# Your assignment:
From the listing below, extract every line in which the word "that" appears.

□ □ □ □ □

import Summits.CriticalPhenomena.SAWScalingLimit.Theorems.SAWTwistedSelfEnergySubseqIdentificationParaObsNatural
import Literature.Probability.RandomPlanarGeometry.SAWParaObservableShortTime
import Literature.Probability.RandomPlanarGeometry.ObservableDriverContinuity
import Literature.Probability.RandomPlanarGeometry.LoewnerLateAgreement
import Mathlib.Topology.UniformSpace.CompactConvergence
import HarnessLib

/-!
# The capped parafermionic observable as a path functional: joint continuity and the far-driver
# lower bound
(crux `SubseqIdentification`, stmt-CriticalPhenomena-0783; line `parafermionic-martingale`, helpers of the
split piece S3c `stub_paraPassageAssembly` of the XL passage stub `stub_paraPassage`; stub-worker of the
lead c6)

The inputs `hN` (joint continuity) and the `Q_k = 0` branch of the diagonal passage of the line, for
the capped observable `paraObsCap W w u = N_{u ∧ T_w}(w)`,
`N_t(w) = exp((5/8)(2 Log w + Log g_t'(w) - 2 Log (g_t(w) - W_t)))`, `T_w = (Im w)²/16` (inside the
short-time regime `9 t ≤ (Im w)²`, `shortTime_min_capTimeOf`):

* `exists_stability_le_capTimeOf` — uniform-in-time driver stability of `g_t(w)` AND `g_t'(w)` up to
  the cap: `|W - W₀| ≤ ω` on `[0, t]`, `ω ≤ ω₀(w)` ⇒ both move by `≤ M(w) ω` (the tree's
  `ShortTime.dist_map_le` and `ShortTime.norm_exponent_sub_exponent_le` with `g' = e^J`,
  `‖e^J - e^{J₀}‖ ≤ 4 ‖J - J₀‖`; port of `exists_norm_base_sub_base_le_of_le_cdhksTime`);
* `continuous_mapPair_min_capTimeOf` — `(u, W) ↦ (g_{u∧T_w}(w), g'_{u∧T_w}(w))` is jointly continuous
  on `[0,∞) × C([0,∞), ℝ)` (continuity in time at a fixed driver, `ShortTime.continuousOn_map`,
  `ShortTime.continuousOn_deriv_map`; stability in the driver uniformly in time; tubes are
  compact-open neighbourhoods, `ContinuousMap.tendsto_iff_forall_isCompact_tendstoUniformlyOn`);
* `continuous_paraObsCap_uncurry` — hence `(u, W) ↦ paraObsCap W w u` is jointly continuous (both
  logarithms stay on the principal sheet: `ShortTime.deriv_map_mem_slitPlane`,
  `ShortTime.map_sub_mem_slitPlane` of `SAWParaObservableShortTime`);
* `exp_le_norm_paraObs_of_abs_le` — the FAR-DRIVER LOWER BOUND: in the short-time regime,
  `|W_t| ≤ Ξ ⇒ ‖N_t(w)‖ ≥ exp((5/8)(2 log |w| - 1/2 - 2 log (2|w| + Ξ)))` (`g' = e^J`, `‖J‖ ≤ 1/2`,
  `‖g_t(w) - W_t‖ ≤ ‖g_t(w) - w‖ + |w| + |W_t| ≤ Im w/3 + |w| + |W_t|`): a SMALL observable forces a FAR
  driver.

References: D. Chelkak, H. Duminil-Copin, C. Hongler, A. Kemppainen, S. Smirnov, C. R. Math. 352
(2014), §3 (equicontinuity in `t`, convergence of `G_t^δ` from that of `W_t^δ`); G. F. Lawler (2005),
§4.1 (`∂_t log g_t' = -2/(g_t - U_t)²`), §4.7 Prop. 4.47 (continuity in the driver); A. Kemppainen,
S. Smirnov, Ann. Probab. 45 (2017), App. A.
-/

noncomputable section

open MeasureTheory Filter Topology Set Metric
open scoped NNReal ENNReal Classical BigOperators
open Literature.Probability.LatticeModels
open Literature.Probability.RandomPlanarGeometry
open UpperHalfPlane (upperHalfPlaneSet)

namespace Summit.CriticalPhenomena.SAWScalingLimit.Theorems.SubseqIdentification.ParaMartingale

open Summit.CriticalPhenomena.SAWScalingLimit.Theorems.SubseqIdentification.RoomEntropy
  (prefixAt capTimeOf)

/-! ## Driver stability of `g_t(w)` and `g_t'(w)`, uniformly up to the cap -/

/-- The cap in real terms. [folklore] -/
theorem coe_capTimeOf (w : ℂ) : ((capTimeOf w : ℝ≥0) : ℝ) = w.im ^ 2 / 16 :=
  Real.coe_toNNReal _ (by positivity)

/-- **Uniform-in-time driver stability of `g_t(w)` and `g_t'(w)` up to the cap.** For `w ∈ ℍ` there
are `ω₀ > 0` and `M ≥ 0` such that for all continuous drivers `W₀, W`, all `t ≤ T_w = (Im w)²/16` and
all `ω ∈ [0, ω₀]`, `|W₀ - W| ≤ ω` on `[0, t]` implies `dist (g_t^{W}(w), g_t^{W₀}(w)) ≤ M ω` and
`‖g_t'^{W}(w) - g_t'^{W₀}(w)‖ ≤ M ω`. [cite: Lawler2005, §4.7 Prop. 4.47] -/
theorem exists_stability_le_capTimeOf {w : ℂ} (hw : 0 < w.im) :
    ∃ ω₀ > 0, ∃ M ≥ 0, ∀ (W₀ W : ℝ≥0 → ℝ), Continuous W₀ → Continuous W →
      ∀ t ≤ capTimeOf w, ∀ ω, 0 ≤ ω → ω ≤ ω₀ → (∀ s : ℝ≥0, s ≤ t → |W₀ s - W s| ≤ ω) →
        dist (Loewner.map W t w) (Loewner.map W₀ t w) ≤ M * ω ∧
        ‖deriv (Loewner.map W t) w - deriv (Loewner.map W₀ t) w‖ ≤ M * ω := by
  -- adapted from `Loewner.exists_norm_base_sub_base_le_of_le_cdhksTime` (ObservableLimitPassage)
  set y : ℝ := w.im with hy_def
  have hy : 0 < y := hw
  set a : ℝ := 2 * y / 3 with ha
  have ha0 : 0 < a := by positivity
  set Es : ℝ := Real.exp 2 with hEs
  have hEs0 : 0 < Es := Real.exp_pos _
  set Ls : ℝ := 4 / a ^ 3 * Es * (y ^ 2 / 16) with hLs
  have hLs0 : 0 ≤ Ls := by positivity
  set M : ℝ := Es + 4 * Ls with hM
  have hM0 : 0 ≤ M := by positivity
  set ω₀ : ℝ := min (y / 6 / (Es + 1)) (1 / (Ls + 1)) with hω₀
  have hω₀pos : 0 < ω₀ := by positivity
  refine ⟨ω₀, hω₀pos, M, hM0, fun W₀ W hW₀ hW t ht ω hω0 hωle hWW ↦ ?_⟩
  have htreal : (t : ℝ) ≤ y ^ 2 / 16 := by
    have := NNReal.coe_le_coe.2 ht
    rwa [coe_capTimeOf] at this
  have hST : Loewner.ShortTime W₀ w t := ⟨hW₀, hw, by change 9 * (t : ℝ) ≤ y ^ 2; nlinarith⟩
  have hST' : Loewner.ShortTime W w t := ⟨hW, hw, hST.nine⟩
  set E : ℝ := Real.exp (18 / y ^ 2 * t) with hE
  have hE0 : 0 < E := Real.exp_pos _
  have hE1 : 1 ≤ E := Real.one_le_exp (by positivity)
  have hEle : E ≤ Es := by
    refine Real.exp_le_exp.2 ?_
    have h1 : 18 / y ^ 2 * (t : ℝ) ≤ 18 / y ^ 2 * (y ^ 2 / 16) := by gcongr
    have h2 : 18 / y ^ 2 * (y ^ 2 / 16) = 9 / 8 := by field_simp; ring
    linarith
  have hω₀1 : ω₀ ≤ y / 6 / (Es + 1) := min_le_left _ _
  have hω₀2 : ω₀ ≤ 1 / (Ls + 1) := min_le_right _ _
  have hω1 : ω ≤ w.im / 6 := by
    calc ω ≤ y / 6 / (Es + 1) := hωle.trans hω₀1
      _ ≤ y / 6 := div_le_self (by positivity) (by linarith)
  have hω2 : ω * (Real.exp (18 / w.im ^ 2 * t) - 1) < w.im / 6 := by
    rw [← hy_def, ← hE]
    have h1 : ω * (E - 1) ≤ ω * Es := by nlinarith
    have h2 : ω * (Es + 1) ≤ y / 6 := by
      have := hωle.trans hω₀1
      rwa [le_div_iff₀ (by positivity)] at this
    nlinarith
  -- the maps
  have hmap : dist (Loewner.map W t w) (Loewner.map W₀ t w) ≤ M * ω := by
    have h1 := hST.dist_map_le hW hω0 hω1 hω2 hWW le_rfl
    rw [← hy_def, ← hE] at h1
    calc dist (Loewner.map W t w) (Loewner.map W₀ t w) ≤ ω * (E - 1) := h1
      _ ≤ Es * ω := by nlinarith
      _ ≤ M * ω := by rw [hM]; nlinarith
  refine ⟨hmap, ?_⟩
  -- the derivatives: `g' = e^J`, `‖J - J₀‖ ≤ Ls ω ≤ 1`
  obtain ⟨g, hg⟩ := hST'.exists_sol
  obtain ⟨g₀, hg₀⟩ := hST.exists_sol
  have hJ := Loewner.ShortTime.norm_exponent_sub_exponent_le hST hW hω0 hω1 hω2 hWW hg hg₀
  rw [← hy_def, ← hE] at hJ
  have hJ' : ‖(∫ s in (0 : ℝ)..t, (-2 : ℂ) / ((g s - W s.toNNReal) * (g s - W s.toNNReal))) -
      ∫ s in (0 : ℝ)..t, (-2 : ℂ) / ((g₀ s - W₀ s.toNNReal) * (g₀ s - W₀ s.toNNReal))‖ ≤ Ls * ω := by
    refine hJ.trans ?_
    rw [← ha]
    have : 4 / a ^ 3 * (ω * E) * t = (4 / a ^ 3 * E * t) * ω := by ring
    rw [this]
    refine mul_le_mul_of_nonneg_right ?_ hω0
    rw [hLs]
    gcongr
  have hLω : Ls * ω ≤ 1 := by
    have h3 : ω ≤ 1 / (Ls + 1) := hωle.trans hω₀2
    have h4 : ω * (Ls + 1) ≤ 1 := by rwa [le_div_iff₀ (by positivity)] at h3
    nlinarith
  rw [hST'.deriv_map_eq hg, hST.deriv_map_eq hg₀]
  calc ‖Complex.exp (∫ s in (0 : ℝ)..t, (-2 : ℂ) / ((g s - W s.toNNReal) * (g s - W s.toNNReal))) -
        Complex.exp (∫ s in (0 : ℝ)..t, (-2 : ℂ) / ((g₀ s - W₀ s.toNNReal) * (g₀ s - W₀ s.toNNReal)))‖
      ≤ 4 * ‖(∫ s in (0 : ℝ)..t, (-2 : ℂ) / ((g s - W s.toNNReal) * (g s - W s.toNNReal))) -
          ∫ s in (0 : ℝ)..t, (-2 : ℂ) / ((g₀ s - W₀ s.toNNReal) * (g₀ s - W₀ s.toNNReal))‖ :=
        Loewner.ShortTime.norm_exp_sub_exp_le (hST.norm_exponent_le hg₀) (hJ'.trans hLω)
    _ ≤ 4 * (Ls * ω) := by gcongr
    _ ≤ M * ω := by rw [hM]; nlinarith

/-! ## Joint continuity in (time, driver) -/

/-- **`(u, W) ↦ (g_{u ∧ T_w}(w), g'_{u ∧ T_w}(w))` is jointly continuous** on `[0,∞) × C([0,∞), ℝ)`
(compact-open topology): continuity in time at a fixed driver (`ShortTime.continuousOn_map`,
`ShortTime.continuousOn_deriv_map`) and stability in the driver uniformly in time
(`exists_stability_le_capTimeOf`). [cite: CDHKSCRAS2014, §3] -/
theorem continuous_mapPair_min_capTimeOf {w : ℂ} (hw : 0 < w.im) :
    Continuous fun p : ℝ≥0 × C(ℝ≥0, ℝ) ↦
      (Loewner.map p.2 (min p.1 (capTimeOf w)) w, deriv (Loewner.map p.2 (min p.1 (capTimeOf w))) w) := by
  -- adapted from `Loewner.continuous_base_min_cdhksTime` (ObservableLimitPassage)
  set b : (ℝ≥0 → ℝ) → ℝ≥0 → ℂ × ℂ := fun W t ↦ (Loewner.map W t w, deriv (Loewner.map W t) w)
    with hb
  change Continuous fun p : ℝ≥0 × C(ℝ≥0, ℝ) ↦ b p.2 (min p.1 (capTimeOf w))
  obtain ⟨ω₀, hω₀, M, hM, hstab⟩ := exists_stability_le_capTimeOf hw
  rw [continuous_iff_continuousAt]
  rintro ⟨u₀, W₀⟩
  rw [ContinuousAt, Metric.tendsto_nhds]
  intro ε hε
  -- continuity in time at the fixed driver `W₀`
  have hT : Loewner.ShortTime W₀ w (capTimeOf w) := by
    have := shortTime_min_capTimeOf W₀.continuous hw (capTimeOf w)
    rwa [min_self] at this
  have htime : Continuous fun u : ℝ≥0 ↦ b W₀ (min u (capTimeOf w)) :=
    (hT.continuousOn_map.prodMk hT.continuousOn_deriv_map).comp_continuous
      (continuous_id.min continuous_const) fun _ ↦ ⟨bot_le, min_le_right _ _⟩
  have h1 : ∀ᶠ u in 𝓝 u₀,
      dist (b W₀ (min u (capTimeOf w))) (b W₀ (min u₀ (capTimeOf w))) < ε / 2 :=
    Metric.tendsto_nhds.1 (htime.tendsto u₀) (ε / 2) (half_pos hε)
  -- closeness of the drivers on `[0, T_w]`
  set ω : ℝ := min ω₀ (ε / 2 / (M + 1)) with hω
  have hωpos : 0 < ω := by positivity
  have h2 : ∀ᶠ W in 𝓝 W₀, ∀ s ∈ Icc (0 : ℝ≥0) (capTimeOf w), dist (W₀ s) (W s) < ω := by
    have := (ContinuousMap.tendsto_iff_forall_isCompact_tendstoUniformlyOn.1
      (tendsto_id (x := 𝓝 W₀))) (Icc 0 (capTimeOf w)) isCompact_Icc
    exact (Metric.tendstoUniformlyOn_iff.1 this) ω hωpos
  rw [nhds_prod_eq]
  refine (h1.prod_mk h2).mono ?_
  rintro ⟨u, W⟩ ⟨hu, hWn⟩
  simp only at hu hWn ⊢
  set t := min u (capTimeOf w) with ht
  have htT : t ≤ capTimeOf w := min_le_right _ _
  have hWW : ∀ s : ℝ≥0, s ≤ t → |W₀ s - W s| ≤ ω := fun s hs ↦ by
    have := hWn s ⟨bot_le, hs.trans htT⟩
    rw [Real.dist_eq] at this
    exact this.le
  obtain ⟨hm, hd⟩ := hstab W₀ W W₀.continuous W.continuous t htT ω hωpos.le (min_le_left _ _) hWW
  have hMω : M * ω ≤ ε / 2 / (M + 1) * M := by
    rw [mul_comm]; exact mul_le_mul_of_nonneg_right (min_le_right _ _) hM
  have hMω' : M * ω < ε / 2 := by
    have h3 : ε / 2 / (M + 1) * M < ε / 2 := by
      rw [div_mul_eq_mul_div, div_lt_iff₀ (by positivity)]; nlinarith
    exact hMω.trans_lt h3
  calc dist (b W t) (b W₀ (min u₀ (capTimeOf w)))
      ≤ dist (b W t) (b W₀ t) + dist (b W₀ t) (b W₀ (min u₀ (capTimeOf w))) := dist_triangle _ _ _
    _ < ε / 2 + ε / 2 := by
        refine add_lt_add_of_lt_of_lt ?_ hu
        refine (Prod.dist_eq (x := b W t) (y := b W₀ t)).le.trans_lt (max_lt ?_ ?_)
        · exact hm.trans_lt hMω'
        · rw [dist_eq_norm]; exact hd.trans_lt hMω'
    _ = ε := by ring

/-- **The capped parafermionic observable `(u, W) ↦ paraObsCap W w u` is jointly continuous** on
`[0,∞) × C([0,∞), ℝ)`: by `continuous_mapPair_min_capTimeOf` and the joint continuity of evaluation,
both arguments of the principal logarithm depending continuously on `(u, W)` and staying on the
principal sheet (`ShortTime.deriv_map_mem_slitPlane`, `ShortTime.map_sub_mem_slitPlane`). This is the
hypothesis `hN` of the passage theorem `stub_passageUI`. [cite: CDHKSCRAS2014, §3] -/
theorem continuous_paraObsCap_uncurry {w : ℂ} (hw : 0 < w.im) :
    Continuous fun p : ℝ≥0 × C(ℝ≥0, ℝ) ↦ paraObsCap p.2 w p.1 := by
  have hpair := continuous_mapPair_min_capTimeOf hw
  have hm : Continuous fun p : ℝ≥0 × C(ℝ≥0, ℝ) ↦ Loewner.map p.2 (min p.1 (capTimeOf w)) w :=
    continuous_fst.comp hpair
  have hd : Continuous fun p : ℝ≥0 × C(ℝ≥0, ℝ) ↦
      deriv (Loewner.map p.2 (min p.1 (capTimeOf w))) w := continuous_snd.comp hpair
  have hv : Continuous fun p : ℝ≥0 × C(ℝ≥0, ℝ) ↦ ((p.2 (min p.1 (capTimeOf w)) : ℝ) : ℂ) :=
    Complex.continuous_ofReal.comp (continuous_eval.comp
      (continuous_snd.prodMk (continuous_fst.min continuous_const)))
  have hST : ∀ p : ℝ≥0 × C(ℝ≥0, ℝ), Loewner.ShortTime p.2 w (min p.1 (capTimeOf w)) := fun p ↦
    shortTime_min_capTimeOf p.2.continuous hw p.1
  unfold paraObsCap paraObs
  exact (((continuous_const.add (hd.clog fun p ↦ (hST p).deriv_map_mem_slitPlane)).sub
    (continuous_const.mul ((hm.sub hv).clog fun p ↦ (hST p).map_sub_mem_slitPlane))).const_mul
      _).cexp

/-! ## The far-driver lower bound -/

/-- **A small observable forces a far driver.** In the short-time regime `9 t ≤ (Im w)²`, if
`|W_t| ≤ Ξ` then `‖N_t(w)‖ ≥ exp((5/8)(2 log |w| - 1/2 - 2 log (2 |w| + Ξ)))`:
`|N| = exp((5/8)(2 log |w| + Re J - 2 log |g_t(w) - W_t|))` with `g_t' = e^J`, `Re J ≥ -‖J‖ ≥ -1/2`,
and `|g_t(w) - W_t| ≤ |g_t(w) - w| + |w| + |W_t| ≤ (Im w)/3 + |w| + Ξ ≤ 2|w| + Ξ`
(`ShortTime.norm_map_sub_self_le`). [cite: LawlerSchrammWerner2004SAW, §4.1] -/
theorem exp_le_norm_paraObs_of_abs_le {W : ℝ≥0 → ℝ} {w : ℂ} {t : ℝ≥0} (h : Loewner.ShortTime W w t)
    {Ξ : ℝ} (hΞ : |W t| ≤ Ξ) :
    Real.exp (5 / 8 * (2 * Real.log ‖w‖ - 1 / 2 - 2 * Real.log (2 * ‖w‖ + Ξ))) ≤
      ‖paraObs W w t‖ := by
  have hw : 0 < w.im := h.im_pos
  have hw0 : 0 < ‖w‖ := norm_pos_iff.2 fun h0 ↦ by rw [h0, Complex.zero_im] at hw; exact lt_irrefl _ hw
  have hΞ0 : 0 ≤ Ξ := (abs_nonneg _).trans hΞ
  obtain ⟨g, hg⟩ := h.exists_sol
  set J := ∫ s in (0 : ℝ)..t, (-2 : ℂ) / ((g s - W s.toNNReal) * (g s - W s.toNNReal)) with hJdef
  have hJ : ‖J‖ ≤ 1 / 2 := h.norm_exponent_le hg
  have hD : Real.log ‖deriv (Loewner.map W t) w‖ = J.re := by
    rw [h.deriv_map_eq hg, Complex.norm_exp, Real.log_exp]
  have hJre : -(1 / 2) ≤ J.re := by
    have := (abs_le.1 (Complex.abs_re_le_norm J)).1
    linarith
  -- `|g_t(w) - W_t| ≤ 2|w| + Ξ`
  have hG0 : 0 < ‖Loewner.map W t w - W t‖ := by linarith [h.norm_map_sub_lower]
  have hGle : ‖Loewner.map W t w - W t‖ ≤ 2 * ‖w‖ + Ξ := by
    have h1 : ‖Loewner.map W t w - w‖ ≤ 3 * t / w.im := h.norm_map_sub_self_le
    have h2 : 3 * (t : ℝ) / w.im ≤ w.im / 3 := by
      rw [div_le_iff₀ hw]; nlinarith [h.nine]
    have h3 : w.im ≤ ‖w‖ := (le_abs_self _).trans (Complex.abs_im_le_norm w)
    have h4 : ‖((W t : ℝ) : ℂ)‖ ≤ Ξ := by rw [Complex.norm_real, Real.norm_eq_abs]; exact hΞ
    calc ‖Loewner.map W t w - W t‖ = ‖(Loewner.map W t w - w) + w - (W t : ℂ)‖ := by ring_nf
      _ ≤ ‖Loewner.map W t w - w‖ + ‖w‖ + ‖((W t : ℝ) : ℂ)‖ := by
          linarith [norm_sub_le (Loewner.map W t w - w + w) ((W t : ℝ) : ℂ),
            norm_add_le (Loewner.map W t w - w) w]
      _ ≤ w.im / 3 + ‖w‖ + Ξ := by linarith
      _ ≤ 2 * ‖w‖ + Ξ := by linarith
  have hre : ((5 / 8 : ℂ) * (2 * Complex.log w + Complex.log (deriv (Loewner.map W t) w) -
      2 * Complex.log (Loewner.map W t w - W t))).re =
      5 / 8 * (2 * Real.log ‖w‖ + Real.log ‖deriv (Loewner.map W t) w‖ -
        2 * Real.log ‖Loewner.map W t w - W t‖) := by
    have h58 : (5 / 8 : ℂ) = ((5 / 8 : ℝ) : ℂ) := by push_cast; ring
    rw [h58, Complex.re_ofReal_mul]
    simp [Complex.log_re]
  unfold paraObs
  rw [Complex.norm_exp, hre, hD]
  refine Real.exp_le_exp.2 (mul_le_mul_of_nonneg_left ?_ (by norm_num))
  have hlog : Real.log ‖Loewner.map W t w - W t‖ ≤ Real.log (2 * ‖w‖ + Ξ) := Real.log_le_log hG0 hGle
  linarith

end Summit.CriticalPhenomena.SAWScalingLimit.Theorems.SubseqIdentification.ParaMartingale

end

□ □ □ □ □

# Solution:
(2014), §3 (equicontinuity in `t`, convergence of `G_t^δ` from that of `W_t^δ`); G. F. Lawler (2005),
are `ω₀ > 0` and `M ≥ 0` such that for all continuous drivers `W₀, W`, all `t ≤ T_w = (Im w)²/16` and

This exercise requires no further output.